The netizen is associated with netizen, the number of results of structural data described in integrated use, the intelligent content analysis layer According to, the netizen and the associated analysis result data of content, using the method for data correlation, analysis obtains a networked society structure, Including Web Community, network colony, network clique.According to forum's structural data, including website, the space of a whole page, netizen, time etc., It analyzes in certain time, is often active in the netizen group of some classification of some space of a whole page of some websites, we are defined as network society Area;In Web Community, the netizen group of certain class sensitive subjects is often simultaneously participated in, we are defined as network colony;In network group In vivo, unified subject under discussion is often participated in, i.e., the group of unified root patch and money order receipt to be signed and returned to the sender, we are defined as network clique.
The interest analysis layer is associated with according to the netizen with content, the netizen is associated with netizen and the tendentiousness Analysis carries out netizen interest analysis prediction.The interest analysis layer includes: netizen's models repository module, for single net The conclusion and summary of the people and netizen group past interest analysis form empirical model, and supply subsequent point as machine learning knowledge Analysis;Netizen interest analysis module, for analyzing interest and the netizen group of single netizen according to netizen's models repository module The point of interest of body;Netizen interest development prediction module, for according to netizen's models repository module, prediction to judge single net The development of the following interest of the people and netizen group.
Netizen's models repository module is to go over the conclusion and summary of interest analysis to netizen and group, forms Empirical Mode Type, and as machine learning knowledge, for subsequent analysis.Netizen's models repository has recorded the interest probabilities system of netizen and group Score cloth, and development and change over a period.
The netizen interest analysis module, not only analyzes the interest of single netizen, also analyzes the interest of network group Point.The method mainly used be according to netizen and content relating module analysis as a result, netizen and netizen's relating module analysis as a result, In conjunction with netizen's models repository, comprehensively considers netizen and the previous interest experience of group, judge that netizen's current interest is distributed.

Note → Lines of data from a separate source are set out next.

/-! ## §4 The (γ) letter `∃`-packaged (the `hT_exists` export shape): `hco` and `‖G‖ ≤ γ⁻¹` at every member, K-uniformly, under `Lift` -/

/-- ★★★★ **THE (γ) LETTER OF THE ONE-FORM STOREY HOLDS, `∃`-PACKAGED.**  For weights `c₀ cB : ℕ → ℝ` (positive) and a comparison constant `a₀ > 0` there are letter families
`αco γco : ℕ → ℝ` with (C1) `0 < αco L`, (C2) `10¹²L³·αco L ≤ 1`, (C3) `13·10¹⁴L³·αco L ≤ 1`, (C4) `0 < γco L` (all for `1 < L`), and (C5) for every member `i = (F, n < K)`,
`F.L = L`, every `RegPr ρ U₀` with `ρ ≤ αco L`, ON THE LIFT LOCUS, and every coupling `a ≥ a₀·(c₀ L∕cB L)·(L^{K−n})³`:
`∀ v, γco L·‖v‖² ≤ re⟪v, laplaceA … a (DeltaEtaSlot …) U₀ v⟫` — the `hco` hypothesis of A1∕A3∕A4∕A4b∕O4-E2E∕(K2) VERBATIM.  PROOF: ✓`hT_exists` (the LOD ∕ IMS ∕ Combes–Thomas line,
S45) gives `αLOD γLOD`; `αco := min αLOD (13·10¹⁴L³)⁻¹`, `γco := γLOD`; §1 at the member.  K-UNIFORM: `γco` depends on `L` only.
[cite: Balaban1985BackgroundPropagators, Thm 3.3 p.398, Thm 3.11 p.416, (3.26)–(3.27) p.395; Balaban1984PropagatorsI, Prop. 1.1 (1.90) p.33] -/
theorem hco_DeltaEtaSlot_exists (c₀ cB : ℕ → ℝ) [hc₀ : ∀ L : ℕ, Fact (0 < c₀ L)] [hcB : ∀ L : ℕ, Fact (0 < cB L)] {a₀ : ℝ} (ha₀ : 0 < a₀) :
    ∃ (αco γco : ℕ → ℝ),
      (∀ L : ℕ, 1 < L → 0 < αco L) ∧ (∀ L : ℕ, 1 < L → 10 ^ 12 * (L : ℝ) ^ 3 * αco L ≤ 1) ∧ (∀ L : ℕ, 1 < L → 13 * 10 ^ 14 * (L : ℝ) ^ 3 * αco L ≤ 1) ∧
      (∀ L : ℕ, 1 < L → 0 < γco L) ∧
    ∀ (L : ℕ), 1 < L → ∀ (i : T3Thm1Carrier.Idx L) (U₀ : GaugeField (i.1.1.P i.1.2.2) 0 (Matrix.specialUnitaryGroup (Fin 2) ℂ)), ∀ ρ : ℝ, RegPr i.1.1 i.1.2.1 i.1.2.2 ρ U₀ → ρ ≤ αco L →
        (∀ cf : Site (i.1.1.P i.1.2.2) (i.1.2.2 - i.1.2.1) → Matrix (Fin 2) (Fin 2) ℂ,
        (∀ e' : PBond (i.1.1.P i.1.2.2) (i.1.2.2 - i.1.2.1), cf e'.src = ((emlIterU (i.1.2.2 - i.1.2.1) (bgUnits i.1.1 i.1.2.2 U₀) e' : (Matrix (Fin 2) (Fin 2) ℂ)ˣ) : Matrix (Fin 2) (Fin 2) ℂ) * cf e'.tgt *
        (((emlIterU (i.1.2.2 - i.1.2.1) (bgUnits i.1.1 i.1.2.2 U₀) e')⁻¹ : (Matrix (Fin 2) (Fin 2) ℂ)ˣ) : Matrix (Fin 2) (Fin 2) ℂ)) →
        ∃ l₀ : Site (i.1.1.P i.1.2.2) 0 → Matrix (Fin 2) (Fin 2) ℂ,
        (∀ b' : PBond (i.1.1.P i.1.2.2) 0, l₀ b'.src = ((bgUnits i.1.1 i.1.2.2 U₀ b' : (Matrix (Fin 2) (Fin 2) ℂ)ˣ) : Matrix (Fin 2) (Fin 2) ℂ) * l₀ b'.tgt * (((bgUnits i.1.1 i.1.2.2 U₀ b')⁻¹ : (Matrix (Fin 2) (Fin 2) ℂ)ˣ) : Matrix (Fin 2) (Fin 2) ℂ)) ∧
        ∀ y : Site (i.1.1.P i.1.2.2) (i.1.2.2 - i.1.2.1), l₀ (embIter (i.1.2.2 - i.1.2.1) y) = cf y) →
      ∀ a : ℝ, a₀ * (c₀ L / cB L) * ((i.1.1.L : ℝ) ^ (i.1.2.2 - i.1.2.1)) ^ 3 ≤ a →
      ∀ v : BondL2K ℂ 3 (periodsT3 i.1.1 i.1.2.2) (c₀ L) W₂,
        γco L * ‖v‖ ^ 2 ≤ RCLike.re ⟪v, laplaceA i.1.1 i.1.2.1 i.1.2.2 i.2.2.le (c₀ L) (cB L) a (DeltaEtaSlot i.1.1 i.1.2.1 i.1.2.2 (c₀ L)) U₀ v⟫_ℂ := by
  obtain ⟨αLOD, γLOD, hα, hWα, hγ, hT⟩ := hT_exists c₀ cB ha₀
  refine ⟨fun L => min (αLOD L) (13 * 10 ^ 14 * (L : ℝ) ^ 3)⁻¹, γLOD, fun L hL => ?_, fun L hL => ?_, fun L hL => ?_, hγ, ?_⟩
  · have hL0 : (0 : ℝ) < L := by exact_mod_cast lt_trans zero_lt_one hL
    exact lt_min (hα L hL) (by positivity)
  · exact (mul_le_mul_of_nonneg_left (min_le_left _ _) (by positivity)).trans (hWα L hL)
  · have hL0 : (0 : ℝ) < L := by exact_mod_cast lt_trans zero_lt_one hL
    have hpos : (0 : ℝ) < 13 * 10 ^ 14 * (L : ℝ) ^ 3 := by positivity
    calc 13 * 10 ^ 14 * (L : ℝ) ^ 3 * min (αLOD L) (13 * 10 ^ 14 * (L : ℝ) ^ 3)⁻¹
        ≤ 13 * 10 ^ 14 * (L : ℝ) ^ 3 * (13 * 10 ^ 14 * (L : ℝ) ^ 3)⁻¹ := mul_le_mul_of_nonneg_left (min_le_right _ _) hpos.le
      _ = 1 := mul_inv_cancel₀ hpos.ne'
  · intro L hL i U₀ ρ hreg hρ hlift a ha v
    have hρ' : ρ ≤ αLOD L := hρ.trans (min_le_left _ _)
    have hFL : (i.1.1.L : ℝ) = (L : ℝ) := by rw [i.2.1]
    have hWε : 10 ^ 12 * (i.1.1.L : ℝ) ^ 3 * αLOD L ≤ 1 := by rw [hFL]; exact hWα L hL
    exact coercive_laplaceA_DeltaEtaSlot_of_curvedTarget_of_lift (F := i.1.1) (n := i.1.2.1) (K := i.1.2.2) (c₀ := c₀ L) i.2.2.le (cB L) (hα L hL) hWε U₀
      (regPr_mono (F := i.1.1) hρ' hreg) ha (hT L hL i U₀ (regPr_mono (F := i.1.1) hρ' hreg)) hlift v

/-- ★★★ **THE `L²` OPERATOR HALF OF THE EX ROW `norm_G` HOLDS, `∃`-PACKAGED** — same letters as `hco_DeltaEtaSlot_exists`: at every member `i` (so `n < K`), every `RegPr ρ U₀` with
`ρ ≤ αco L`, ON THE LIFT LOCUS, and every coupling `a ≥ a₀·(c₀ L∕cB L)·(L^{K−n})³`: the class `PosOnto` holds at the slot `DeltaEtaSlot` and `‖GT … a (DeltaEtaSlot …) U₀ f‖ ≤ (γco L)⁻¹·‖f‖`
(print's Thm 3.3 `|G|` row (3.47) in the `L²` operator currency, K-uniform; the (115)-jet half of `norm_G` is the GRADIENT storey, not here).
[cite: Balaban1985BackgroundPropagators, Thm 3.3 (3.47) p.398, Thm 3.11 p.416, (3.27) p.395] -/
theorem normG_DeltaEtaSlot_exists (c₀ cB : ℕ → ℝ) [hc₀ : ∀ L : ℕ, Fact (0 < c₀ L)] [hcB : ∀ L : ℕ, Fact (0 < cB L)] {a₀ : ℝ} (ha₀ : 0 < a₀) :
    ∃ (αco γco : ℕ → ℝ),
      (∀ L : ℕ, 1 < L → 0 < αco L) ∧ (∀ L : ℕ, 1 < L → 10 ^ 12 * (L : ℝ) ^ 3 * αco L ≤ 1) ∧ (∀ L : ℕ, 1 < L → 13 * 10 ^ 14 * (L : ℝ) ^ 3 * αco L ≤ 1) ∧
      (∀ L : ℕ, 1 < L → 0 < γco L) ∧
    ∀ (L : ℕ), 1 < L → ∀ (i : T3Thm1Carrier.Idx L) (U₀ : GaugeField (i.1.1.P i.1.2.2) 0 (Matrix.specialUnitaryGroup (Fin 2) ℂ)), ∀ ρ : ℝ, RegPr i.1.1 i.1.2.1 i.1.2.2 ρ U₀ → ρ ≤ αco L →
        (∀ cf : Site (i.1.1.P i.1.2.2) (i.1.2.2 - i.1.2.1) → Matrix (Fin 2) (Fin 2) ℂ,
        (∀ e' : PBond (i.1.1.P i.1.2.2) (i.1.2.2 - i.1.2.1), cf e'.src = ((emlIterU (i.1.2.2 - i.1.2.1) (bgUnits i.1.1 i.1.2.2 U₀) e' : (Matrix (Fin 2) (Fin 2) ℂ)ˣ) : Matrix (Fin 2) (Fin 2) ℂ) * cf e'.tgt *
        (((emlIterU (i.1.2.2 - i.1.2.1) (bgUnits i.1.1 i.1.2.2 U₀) e')⁻¹ : (Matrix (Fin 2) (Fin 2) ℂ)ˣ) : Matrix (Fin 2) (Fin 2) ℂ)) →
        ∃ l₀ : Site (i.1.1.P i.1.2.2) 0 → Matrix (Fin 2) (Fin 2) ℂ,
        (∀ b' : PBond (i.1.1.P i.1.2.2) 0, l₀ b'.src = ((bgUnits i.1.1 i.1.2.2 U₀ b' : (Matrix (Fin 2) (Fin 2) ℂ)ˣ) : Matrix (Fin 2) (Fin 2) ℂ) * l₀ b'.tgt * (((bgUnits i.1.1 i.1.2.2 U₀ b')⁻¹ : (Matrix (Fin 2) (Fin 2) ℂ)ˣ) : Matrix (Fin 2) (Fin 2) ℂ)) ∧
        ∀ y : Site (i.1.1.P i.1.2.2) (i.1.2.2 - i.1.2.1), l₀ (embIter (i.1.2.2 - i.1.2.1) y) = cf y) →
      ∀ a : ℝ, a₀ * (c₀ L / cB L) * ((i.1.1.L : ℝ) ^ (i.1.2.2 - i.1.2.1)) ^ 3 ≤ a →
      PosOnto i.1.1 i.1.2.1 i.1.2.2 i.2.2.le (c₀ L) (cB L) a (DeltaEtaSlot i.1.1 i.1.2.1 i.1.2.2 (c₀ L)) U₀ ∧
      ∀ f : BondL2K ℂ 3 (periodsT3 i.1.1 i.1.2.2) (c₀ L) W₂,
        ‖GT i.1.1 i.1.2.1 i.1.2.2 i.2.2.le (c₀ L) (cB L) a (DeltaEtaSlot i.1.1 i.1.2.1 i.1.2.2 (c₀ L)) U₀ f‖ ≤ (γco L)⁻¹ * ‖f‖ := by
  obtain ⟨αco, γco, hα, hW, hW', hγ, hco⟩ := hco_DeltaEtaSlot_exists c₀ cB ha₀
  refine ⟨αco, γco, hα, hW, hW', hγ, ?_⟩
  intro L hL i U₀ ρ hreg hρ hlift a ha
  have hFL : (i.1.1.L : ℝ) = (L : ℝ) := by rw [i.2.1]
  have hwin : 13 * 10 ^ 14 * (i.1.1.L : ℝ) ^ 3 * ρ ≤ 1 := by
    rw [hFL]
    have hpos : (0 : ℝ) ≤ 13 * 10 ^ 14 * (L : ℝ) ^ 3 := by positivity
    exact (mul_le_mul_of_nonneg_left hρ hpos).trans (hW' L hL)
  have hco' := hco L hL i U₀ ρ hreg hρ hlift a ha
  exact ⟨posOnto_of_coercive (F := i.1.1) i.2.2.le (cB L) i.2.2 hreg hwin (hγ L hL) _ hco',
    fun f => norm_GT_le_of_coercive (F := i.1.1) i.2.2.le (cB L) i.2.2 hreg hwin (hγ L hL) _ hco' f⟩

The netizen interest development prediction module is known according to where the current discussion hot spot of netizen and group with netizen's model Know library and obtain previous development model, after comparison, prediction appropriate is made to the development of interest from now on of netizen and group and is judged.I Use Markov model, the upper probability distribution using point of interest at every point of time, according to the general of current interest point Rate distribution, to be made that forecast analysis to the development of the following point of interest to a certain extent.
The present invention has substantive distinguishing features and marked improvement: (1) by excavating to netizen and the associated depth of content, to net China Association for Promoting Democracy's row interest analysis;(2) it by the analysis to network crowd, excavates, obtains netizen and institute's role and risen on network The effect arrived, to excavate out the motivation of netizen;(3) by the way of netizen's models repository, it is related to accumulate a large amount of netizen The model of information reapplies in current data analysis, is conducive to where analyzing the interest of netizen on the whole, and make suitable Work as prediction.
It is proposed by the present invention using association, netizen's models repository between the association of netizen and content, netizen as technical foundation The system for analyzing and predicting netizen interest in forum based on data mining realized, makes full use of network content information, netizen's information, goes through History data information, effective solution excavate demand to the depth of the netizen interest analysis based on forum, are suitable for network public-opinion The implementation of analysis system.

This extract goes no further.